Tennis Elbow (lateral epicondylitis) is a painful condition that occurs when tendons in your elbow are overloaded, usually by repetitive motions of the wrist and arm.
Despite its name, athletes aren’t the only people who develop Tennis Elbow. People whose jobs feature the types of motions that can lead to Tennis Elbow include plumbers, painters,
carpenters and butchers.
The pain associated with Tennis Elbow may radiate from the outside of your elbow into your forearm and wrist. Pain and weakness may make it difficult to:
• Shake hands or grip an object
• Turn a doorknob
• Hold a coffee cup
Tennis Elbow is an overuse and muscle strain injury. The cause is repeated contraction of the forearm muscles that you use to straighten and raise your hand and wrist. The repeated motions and stress to the tissue may result in a series of tiny tears in the tendons that attach the forearm muscles to the bony prominence at the outside of your elbow.
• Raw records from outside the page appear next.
import Literature.Analysis.FluidPDE.AlbrittonBlowupCriterion
import Literature.Analysis.FluidPDE.LemarieRieussetSingularPoint
import HarnessLib

/-!
# Albritton's Cor. 4.6 (`albritton_singular_point_of_blowup`): reduction to the `L^∞`
continuation and the far-field bound of Besov mild solutions

Analysis/FluidPDE proof file (no definitions, no named facts) below the named fact
`Literature.Analysis.FluidPDE.albritton_singular_point_of_blowup` (`AlbrittonBlowupCriterion.lean`;
D. Albritton, *Blow-up criteria for the Navier–Stokes equations in non-endpoint critical Besov
spaces*, Anal. PDE 11 (2018) 1415–1456 = arXiv:1612.04439, **Cor. 4.6** with **Prop. 4.5**
"Formation of singularity at blow-up time": a maximal Besov mild solution with finite lifespan
`T` has a point `x₀` with `u` essentially unbounded on every backward parabolic cylinder
`Q_r(T, x₀)`, `0 < r`, `r² < T`).

## The printed proof (arXiv:1612.04439, proof of Prop. 4.5) and what this file proves

Albritton's proof of Prop. 4.5 (for `L^p` data; Cor. 4.6 applies it at a time `t₀ > 0`, where
the solution of Thm. 4.2 has `u(t₀) ∈ L^p ∩ L^∞` by (4.3)) has two halves:

* **far field** — Calderón's splitting `u₀ = U₀ + V₀`, `U₀ ∈ L² ∩ L^p`, `‖V₀‖_{L^p} < δ`, the
  energy class of the remainder up to the blow-up time (4.33), the decay (4.36) and the
  `ε`-regularity criterion Thm. 4.8: "there exist constants `R, κ > 0`, and the set
  `K := (ℝ³ ∖ B(R)) × (T*/2, T*)`, such that `sup_K |u(x,t)| < κ`" (4.37);
* **continuation** — "suppose that `u` has no singular points at time `T*`. This assumption,
  paired with the estimate (4.37), implies that `u ∈ L^∞(Q_{ε,T*})`", after which the bilinear
  estimates (4.38) and the propagation Lemma 4.4 in `X = L^∞`, `E = X ∩ L^∞_t L^p_x` prevent
  `‖u(·,t)‖_{L^p}` from blowing up, against the characterisation (i) of the maximal time in
  Thm. 4.2 — i.e. an `L^∞` bound near `T*` lets the solution continue past `T*`.

In the vocabulary of `CriticalRegularity.lean` (maximality = no Besov mild solution of the same
class on a longer interval agreeing a.e. on `[0, T)`, `IsMaximalBesovMildSolution`) these are the
two class-level statements taken below as the **hypotheses** `hB` (continuation of a Besov mild
solution essentially bounded on a final strip `(T - δ, T) × ℝ³`) and `hC` (essential
boundedness on `(T - δ, T) × B̄(0, R)ᶜ`), written out inline — this file introduces no named
fact (D-0026); they are the Besov-class twins of the tree's Kato-class facts
`IsKatoSolutionOn.continuation_of_bounded` / `IsKatoSolutionOn.farField_bound`
(`RusinSverakSingularPoint.lean`). The passage "no singular point at time `T*`" + (4.37) ⟹
`u ∈ L^∞(Q_{ε,T*})` is the compactness of `B̄(0, R)`, the tree's
`exists_pos_eLpNorm_lt_top_of_forall_exists_cylinder`. Proved here:

* `albritton_singular_point_of_blowup_of_continuation : hB → hC → albritton_singular_point_of_blowup`
  (the printed contradiction, exactly as `lemarieRieusset_singular_point_of_blowup_of_continuation`
  does it for Kato's `L³` class);
* `continuation_of_bounded_of_albritton_singular_point` — conversely Cor. 4.6 gives back the
  continuation statement outright (a bounded final strip contains the small cylinders at every
  `x₀`, so no `(T, x₀)` is singular and `T` is not maximal). Hence, given the far-field bound,
  Cor. 4.6 in the tree's phrasing is *equivalent* to the `L^∞` continuation principle for the
  class `IsBesovMildSolutionOn`.

Nothing accepted is restated or changed. What remains below `albritton_singular_point_of_blowup`
after this file: the two hypotheses, each theory-sized for the class `IsBesovMildSolutionOn`
(restart from `Ḃ^{s_p}_{p,q} ∩ L^∞` data with Besov continuity of the Duhamel term and gluing in
the duality form; Calderón splitting of Besov data, Albritton §2, the energy remainder and CKN
`ε`-regularity). **Caveat recorded for their provers:** Albritton's Cor. 4.6 concerns the
solution constructed in Thm. 4.2, which lies in the class (4.3) containing Kato's space `K̊_p`
(`t^{-s_p/2}‖u(t)‖_{L^p} → 0`); the tree's class carries `K̊_∞` and `C([0,T); Ḃ^{s_p}_{p,q})`
only, so the identification rests on uniqueness in that class, and the gluing step of any
continuation argument in the duality form needs the time-integrability at `0⁺` of the Duhamel
pairing (cf. `intervalIntegrable_duhamelPairing` for `C_t L³`), which `K̊_p` provides
(`O(τ^{s_p})`) and `K̊_∞` alone does not.

## Mathlib / tree search

Tree: `albritton_singular_point_of_blowup`, `IsMaximalBesovMildSolution`,
`IsBesovMildSolutionOn` (`AlbrittonBlowupCriterion.lean`, `CriticalRegularity.lean`);
`exists_pos_eLpNorm_lt_top_of_forall_exists_cylinder` (`RusinSverakSingularPoint.lean`);
`parabolicCylinder_subset_final_strip` (`LemarieRieussetSingularPoint.lean`); `parabolicCylinder`
(`SuitableWeak.lean`). No continuation / far-field statement for the Besov class exists
(`lean search 'continuation_of_bounded|farField_bound|IsBesovMildSolutionOn\.'`). Mathlib:
`eLpNorm_mono_measure`, `Measure.restrict_mono`, `Real.sqrt`, `Real.sq_sqrt`.

## References

* D. Albritton, *Blow-up criteria for the Navier–Stokes equations in non-endpoint critical Besov
  spaces*, Anal. PDE 11 (2018) 1415–1456 = arXiv:1612.04439 (held, `paper:arxiv-1612.04439`):
  Thm. 4.2 with (4.3) and Step 4 of its proof, Lemma 4.4, Prop. 4.5 and its proof
  ((4.32)–(4.38)), Cor. 4.6, §4.4 (singular points), Thm. 4.8. Bib key `Albritton2018`.
* P. G. Lemarié-Rieusset, *The Navier–Stokes Problem in the 21st Century*, CRC Press 2016,
  doi:10.1201/b19556, Thm. 15.1 (C) and its proof, PDF pp. 565–566 (the same reduction for
  Kato's `L³` class). Bib key `LemarieRieusset2016`.
* W. Rusin, V. Šverák, J. Funct. Anal. 260 (2011) = arXiv:0911.0500, §4 p. 6 (cited by Albritton
  for the argument: "This argument is based on similar arguments in [rusin, jiasverak]").
-/

noncomputable section

open MeasureTheory Set Function Filter Metric
open _root_.Topology
open scoped SchwartzMap ENNReal NNReal

namespace Literature.Analysis.FluidPDE

-- `linter.deprecated` is switched off for the next declaration only (and likewise below): it
-- mentions the deprecated (mis-stated, 2026-08-15) tree-class rendering
-- `albritton_singular_point_of_blowup` of Cor. 4.6 (`AlbrittonBlowupCriterion.lean`), whose
-- faithful form `albritton_singular_point_of_blowup_katoClass` is vendored and proved in
-- `AlbrittonSingularPointKatoClassHolds.lean`.
set_option linter.deprecated false in
/-- **Cor. 4.6 from the `L^∞` continuation and the far-field bound of Besov mild solutions**
(Albritton 2018, arXiv:1612.04439, proof of Prop. 4.5 ⟹ Cor. 4.6). Hypotheses, written inline:
`hB` — *continuation*: a Besov mild solution on `[0, T)` in the class `(s_p, p, q)`,
`3 < p, q < ∞`, `0 < T`, essentially bounded on a final strip `(T - δ, T) × ℝ³`, `δ > 0`, is
extended by a Besov mild solution of the same class on some `[0, T')`, `T' > T`, agreeing with
it a.e. at every time of `[0, T)` (Albritton: (4.38) and Lemma 4.4 in `X = L^∞`,
`E = X ∩ L^∞_t L^p_x`, "This prevents `‖u(·,t)‖_{L^p}` from becoming unbounded as `t ↑ T*`",
with Thm. 4.2 (i)); `hC` — *far field*: a Besov mild solution on `[0, T)`, `0 < T`, is
essentially bounded on `(T - δ, T) × B̄(0, R)ᶜ` for some `δ > 0`, `R` (Albritton (4.37):
"`sup_K |u(x,t)| < κ`, `K := (ℝ³ ∖ B(R)) × (T*/2, T*)`", from Calderón's splitting, (4.33),
(4.36) and the `ε`-regularity Thm. 4.8). Proof, as printed: if no `x₀` were singular, every
`x₀` carries a bounded cylinder `Q_r(T, x₀)`; with `hC` and the compactness of `B̄(0, R)`
(`exists_pos_eLpNorm_lt_top_of_forall_exists_cylinder`) `u ∈ L^∞((T - δ, T) × ℝ³)` ("implies
that `u ∈ L^∞(Q_{ε,T*})`"), so by `hB` the solution continues past `T` — against the maximality
of the lifespan (`IsMaximalBesovMildSolution.not_extendable`).
[cite: Albritton2018, Prop. 4.5 (proof, (4.37)–(4.38), Lemma 4.4) and Cor. 4.6] -/
theorem albritton_singular_point_of_blowup_of_continuation
    (hB : ∀ {ν : ℝ} (_ : 0 < ν) {p q : ℝ≥0∞} [Fact (1 ≤ p)] (_ : 3 < p) (_ : p < ∞)
      (_ : 3 < q) (_ : q < ∞) {T : ℝ} (_ : 0 < T) {δ : ℝ} (_ : 0 < δ)
      {u : ℝ → EuclideanSpace ℝ (Fin 3) → EuclideanSpace ℝ (Fin 3)}
      {U : ℝ → 𝓢'(EuclideanSpace ℝ (Fin 3), EuclideanSpace ℂ (Fin 3))}
      (_ : IsBesovMildSolutionOn (-1 + 3 / p.toReal) p q T ν u U)
      (_ : eLpNorm (uncurry u) ∞
        (volume.restrict (Ioo (T - δ) T ×ˢ (univ : Set (EuclideanSpace ℝ (Fin 3))))) < ∞),
      ∃ T' > T, ∃ (v : ℝ → EuclideanSpace ℝ (Fin 3) → EuclideanSpace ℝ (Fin 3))
        (V : ℝ → 𝓢'(EuclideanSpace ℝ (Fin 3), EuclideanSpace ℂ (Fin 3))),
        IsBesovMildSolutionOn (-1 + 3 / p.toReal) p q T' ν v V ∧
          ∀ t ∈ Ico 0 T, v t =ᵐ[volume] u t)
    (hC : ∀ {ν : ℝ} (_ : 0 < ν) {p q : ℝ≥0∞} [Fact (1 ≤ p)] (_ : 3 < p) (_ : p < ∞)
      (_ : 3 < q) (_ : q < ∞) {T : ℝ} (_ : 0 < T)
      {u : ℝ → EuclideanSpace ℝ (Fin 3) → EuclideanSpace ℝ (Fin 3)}
      {U : ℝ → 𝓢'(EuclideanSpace ℝ (Fin 3), EuclideanSpace ℂ (Fin 3))}
      (_ : IsBesovMildSolutionOn (-1 + 3 / p.toReal) p q T ν u U),
      ∃ δ : ℝ, 0 < δ ∧ ∃ R : ℝ, eLpNorm (uncurry u) ∞ (volume.restrict
        (Ioo (T - δ) T ×ˢ (closedBall (0 : EuclideanSpace ℝ (Fin 3)) R)ᶜ)) < ∞) :
    albritton_singular_point_of_blowup := by
  intro ν hν p q _ hp₃ hp hq₃ hq T hT u U hmax
  by_contra hcon
  push Not at hcon
  -- far field (4.37) and a bounded cylinder at every `x` give a bounded final strip
  obtain ⟨δ₀, hδ₀, R, hfar⟩ := hC hν hp₃ hp hq₃ hq hT hmax.isBesovMildSolutionOn
  obtain ⟨δ, hδ, hbd⟩ := exists_pos_eLpNorm_lt_top_of_forall_exists_cylinder hδ₀ hfar fun x => by
    obtain ⟨r, hr, -, hne⟩ := hcon x
    exact ⟨r, hr, lt_top_iff_ne_top.2 hne⟩
  -- continuation past `T`, contradicting the maximality of the lifespan
  obtain ⟨T', hT', v, V, hv, hvu⟩ := hB hν hp₃ hp hq₃ hq hT hδ hmax.isBesovMildSolutionOn hbd
  exact hmax.not_extendable ⟨T', hT', v, V, hv, hvu⟩

-- `linter.deprecated` off for the next declaration only (deprecated tree-class rendering
-- `albritton_singular_point_of_blowup`, see the note above).
set_option linter.deprecated false in
/-- **Cor. 4.6 gives back the `L^∞` continuation of Besov mild solutions** (Albritton 2018,
arXiv:1612.04439, Cor. 4.6 read contrapositively; Thm. 4.2 (i): at a finite maximal time
`lim_{t ↑ T*} ‖u(·,t)‖_{L^∞} = ∞`). If a Besov mild solution `(u, U)` on `[0, T)`, `0 < T`, in
the class `(s_p, p, q)`, `3 < p, q < ∞`, is essentially bounded on a strip `(T - δ, T) × ℝ³`,
`δ > 0`, then every cylinder `Q_r(T, x₀)` with `r² ≤ δ` lies in the strip
(`parabolicCylinder_subset_final_strip`), so no `(T, x₀)` is singular; by
`albritton_singular_point_of_blowup` the lifespan `T` is then not maximal, i.e. some Besov mild
solution of the same class on a longer `[0, T')` agrees with `u` a.e. on `[0, T)`. With
`albritton_singular_point_of_blowup_of_continuation`: given the far-field bound, Cor. 4.6 and the
continuation statement are equivalent. [cite: Albritton2018, Cor. 4.6 and Thm. 4.2 (i)] -/
theorem continuation_of_bounded_of_albritton_singular_point
    (h : albritton_singular_point_of_blowup) {ν : ℝ} (hν : 0 < ν) {p q : ℝ≥0∞} [Fact (1 ≤ p)]
    (hp₃ : 3 < p) (hp : p < ∞) (hq₃ : 3 < q) (hq : q < ∞) {T : ℝ} (hT : 0 < T) {δ : ℝ}
    (hδ : 0 < δ) {u : ℝ → EuclideanSpace ℝ (Fin 3) → EuclideanSpace ℝ (Fin 3)}
    {U : ℝ → 𝓢'(EuclideanSpace ℝ (Fin 3), EuclideanSpace ℂ (Fin 3))}
    (hu : IsBesovMildSolutionOn (-1 + 3 / p.toReal) p q T ν u U)
    (hbd : eLpNorm (uncurry u) ∞
      (volume.restrict (Ioo (T - δ) T ×ˢ (univ : Set (EuclideanSpace ℝ (Fin 3))))) < ∞) :
    ∃ T' > T, ∃ (v : ℝ → EuclideanSpace ℝ (Fin 3) → EuclideanSpace ℝ (Fin 3))
      (V : ℝ → 𝓢'(EuclideanSpace ℝ (Fin 3), EuclideanSpace ℂ (Fin 3))),
      IsBesovMildSolutionOn (-1 + 3 / p.toReal) p q T' ν v V ∧
        ∀ t ∈ Ico 0 T, v t =ᵐ[volume] u t := by
  by_contra hcon
  have hmax : IsMaximalBesovMildSolution (-1 + 3 / p.toReal) p q T ν u U := ⟨hu, hcon⟩
  obtain ⟨x₀, hx₀⟩ := h hν hp₃ hp hq₃ hq hT hmax
  -- an admissible radius: `ρ² < T` and `ρ² ≤ δ`
  set ρ : ℝ := min (Real.sqrt T / 2) (Real.sqrt δ) with hρ_def
  have hsqT : 0 < Real.sqrt T := Real.sqrt_pos.2 hT
  have hsqδ : 0 < Real.sqrt δ := Real.sqrt_pos.2 hδ
  have hρ : 0 < ρ := lt_min (by positivity) hsqδ
  have hρT : ρ ^ 2 < T := by
    have h1 : ρ ≤ Real.sqrt T / 2 := min_le_left _ _
    have h2 : ρ ^ 2 ≤ (Real.sqrt T / 2) ^ 2 := pow_le_pow_left₀ hρ.le h1 2
    have h3 : (Real.sqrt T / 2) ^ 2 = T / 4 := by
      rw [div_pow, Real.sq_sqrt hT.le]; norm_num
    linarith
  have hρδ : ρ ^ 2 ≤ δ := by
    have h1 : ρ ≤ Real.sqrt δ := min_le_right _ _
    have h2 : ρ ^ 2 ≤ Real.sqrt δ ^ 2 := pow_le_pow_left₀ hρ.le h1 2
    rwa [Real.sq_sqrt hδ.le] at h2
  -- the cylinder norm is infinite but dominated by the finite strip norm
  have hle : eLpNorm (uncurry u) ∞ (volume.restrict (parabolicCylinder ρ ((T : ℝ), x₀))) ≤
      eLpNorm (uncurry u) ∞
        (volume.restrict (Ioo (T - δ) T ×ˢ (univ : Set (EuclideanSpace ℝ (Fin 3))))) :=
    eLpNorm_mono_measure _
      (Measure.restrict_mono (parabolicCylinder_subset_final_strip hρδ x₀) le_rfl)
  rw [hx₀ ρ hρ hρT, top_le_iff] at hle
  exact hbd.ne hle

end Literature.Analysis.FluidPDE

end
Factors that may increase your risk of Tennis Elbow include:
• Age. While Tennis Elbow affects people of all ages, it's most common in adults between the ages of 30 and 50.
• Occupation. People who have jobs that involve repetitive motions of the wrist and arm are more likely to develop Tennis Elbow. Examples include plumbers, painters, carpenters, butchers and cooks.
• Certain sports. Participating in racket sports increases your risk of Tennis Elbow, especially if you employ poor stroke technique.
Treatment / Therapy
• Treatment and an exercise plan from a qualified physical therapist.
• Corticosteroid, platelet-rich plasma, prolotherapy.
If your symptoms haven’t improved after six to 12 months of extensive non-operative treatment, you may be a candidate for surgery to remove damaged tissue. These types of procedures can be performed through a large incision or through several small incisions. Rehabilitation exercises are crucial to recovery.
Lifestyle and home remedies
• Rest. Avoid activities that aggravate your elbow pain.
• Pain relievers. Try over-the-counter pain relievers, such as ibuprofen.
• Ice. Apply ice or a cold pack for 15 minutes three to four times a day.
• Technique. Make sure that you are using proper technique for your activities and avoiding repetitive wrist motions.